WhatsApp, Skype, Signal, Telegram, Messenger, Google Meet…

Quelques noms de messageries connues du grand public qui sont malheureusement également utilisées en entreprise. Ces messageries sont généralement partie intégrante des outils de collaboration interne et échappent pour la plupart du temps au contrôle de la DSI. Leur gratuité et leurs fonctionnalités facilitent les usages des collaborateurs et optimisent les flux de communication internes et externes. Le  problème majeur, c’est qu’elles sont très loin des standards de sécurité qui devraient être en vigueur dans toutes les organisations. Vous souhaitez renoncer à l’utilisation parfois sauvage de ces applications grand public et garantir la souveraineté de vos informations professionnelles en optant pour une solution de communication mobile B2B ? Cet article est fait pour vous.

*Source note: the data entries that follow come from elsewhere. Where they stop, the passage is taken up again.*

/-- (Ported verbatim from the HodgeCMPerL package; no docstring in the source.) -/
theorem pick_cup_ne_zero :
    U.cup2C (U.pms L ι₁ V (pickΓ hw V c hc)) 1 (pickω₁ hw V c hc) (pickω₂ hw V c hc) ≠ 0 :=
  (Classical.choose_spec (Classical.choose_spec (Classical.choose_spec (hw V c hc))).2).2

/-- The two chosen forms differ: `ω ∪ ω = 0` on `H¹` (`Fact_cup_comm1`). -/
theorem pickω₂_ne_pickω₁ (hc1 : U.Fact_cup_comm1) : pickω₂ hw V c hc ≠ pickω₁ hw V c hc := by
  intro e
  exact pick_cup_ne_zero hw V c hc (by rw [e, Universe.cup2C_self hc1])

end pick

/-! ## The pinned theta model -/

/-- The re-chosen theta one-forms: the singletons `{ω₁}`, `{ω₂}` at the chosen level in a good context for the
types `Ψ₀`, `Ψ₁` (empty elsewhere / in bad contexts), `T`'s forms for the types `Ψ₂`, `Ψ₃`. -/
def pinTheta (hw : T.Open_thetaWedge) {L : CMField} {ι₁ : L →+* ℂ} (V : HermSpace3 L ι₁) (c : SeesawCtx L)
    (i : Fin 4) (Γ : Level V) : Set (U.CohC (U.pms L ι₁ V Γ) 1) :=
  if i = 0 then {ω | ∃ hc : T.GoodCtx ι₁ c,
      (⟨Γ, ω⟩ : Σ Γ' : Level V, U.CohC (U.pms L ι₁ V Γ') 1) = ⟨pickΓ hw V c hc, pickω₁ hw V c hc⟩}
  else if i = 1 then {ω | ∃ hc : T.GoodCtx ι₁ c,
      (⟨Γ, ω⟩ : Σ Γ' : Level V, U.CohC (U.pms L ι₁ V Γ') 1) = ⟨pickΓ hw V c hc, pickω₂ hw V c hc⟩}
  else T.Theta V c i Γ

/-- **The separating model**: `T` with the theta one-forms of types `Ψ₀, Ψ₁` pinned to two singletons. -/
def _root_.HodgeCM.Universe.ThetaModel.pin (hw : T.Open_thetaWedge) : U.ThetaModel :=
  T.withTheta (pinTheta T hw)

variable (hw : T.Open_thetaWedge)

/-- (Ported verbatim from the HodgeCMPerL package; no docstring in the source.) -/
theorem pin_eq_withTheta : T.pin hw = T.withTheta (pinTheta T hw) := rfl

/-- (Ported verbatim from the HodgeCMPerL package; no docstring in the source.) -/
theorem pin_Theta {L : CMField} {ι₁ : L →+* ℂ} (V : HermSpace3 L ι₁) (c : SeesawCtx L) (i : Fin 4)
    (Γ : Level V) : (T.pin hw).Theta V c i Γ = pinTheta T hw V c i Γ := rfl

/-- (Ported verbatim from the HodgeCMPerL package; no docstring in the source.) -/
theorem pinTheta_zero {L : CMField} {ι₁ : L →+* ℂ} (V : HermSpace3 L ι₁) (c : SeesawCtx L) (Γ : Level V) :
    pinTheta T hw V c 0 Γ = {ω | ∃ hc : T.GoodCtx ι₁ c,
      (⟨Γ, ω⟩ : Σ Γ' : Level V, U.CohC (U.pms L ι₁ V Γ') 1) = ⟨pickΓ hw V c hc, pickω₁ hw V c hc⟩} := by
  simp [pinTheta]

/-- (Ported verbatim from the HodgeCMPerL package; no docstring in the source.) -/
theorem pinTheta_one {L : CMField} {ι₁ : L →+* ℂ} (V : HermSpace3 L ι₁) (c : SeesawCtx L) (Γ : Level V) :
    pinTheta T hw V c 1 Γ = {ω | ∃ hc : T.GoodCtx ι₁ c,
      (⟨Γ, ω⟩ : Σ Γ' : Level V, U.CohC (U.pms L ι₁ V Γ') 1) = ⟨pickΓ hw V c hc, pickω₂ hw V c hc⟩} := by
  simp [pinTheta]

L’usage des messageries mobiles grand public en entreprise

Il n’existe pas toujours de règles claires quant à l’utilisation des applications grand public en entreprise. Parfois, c’est la DSI qui est à l’initiative pour dépanner un salarié qui a besoin de communiquer facilement et rapidement avec un  contact externe. Mais le plus souvent, ces outils sont utilisés en mode shadow IT, c’est-à-dire directement par les salariés et à l’insu de la DSI. C’est ainsi que des documents professionnels confidentiels ou des historiques de conversation se retrouvent hébergés sur les serveurs de Whatsapp/Facebook, Google ou Telegram  par exemple.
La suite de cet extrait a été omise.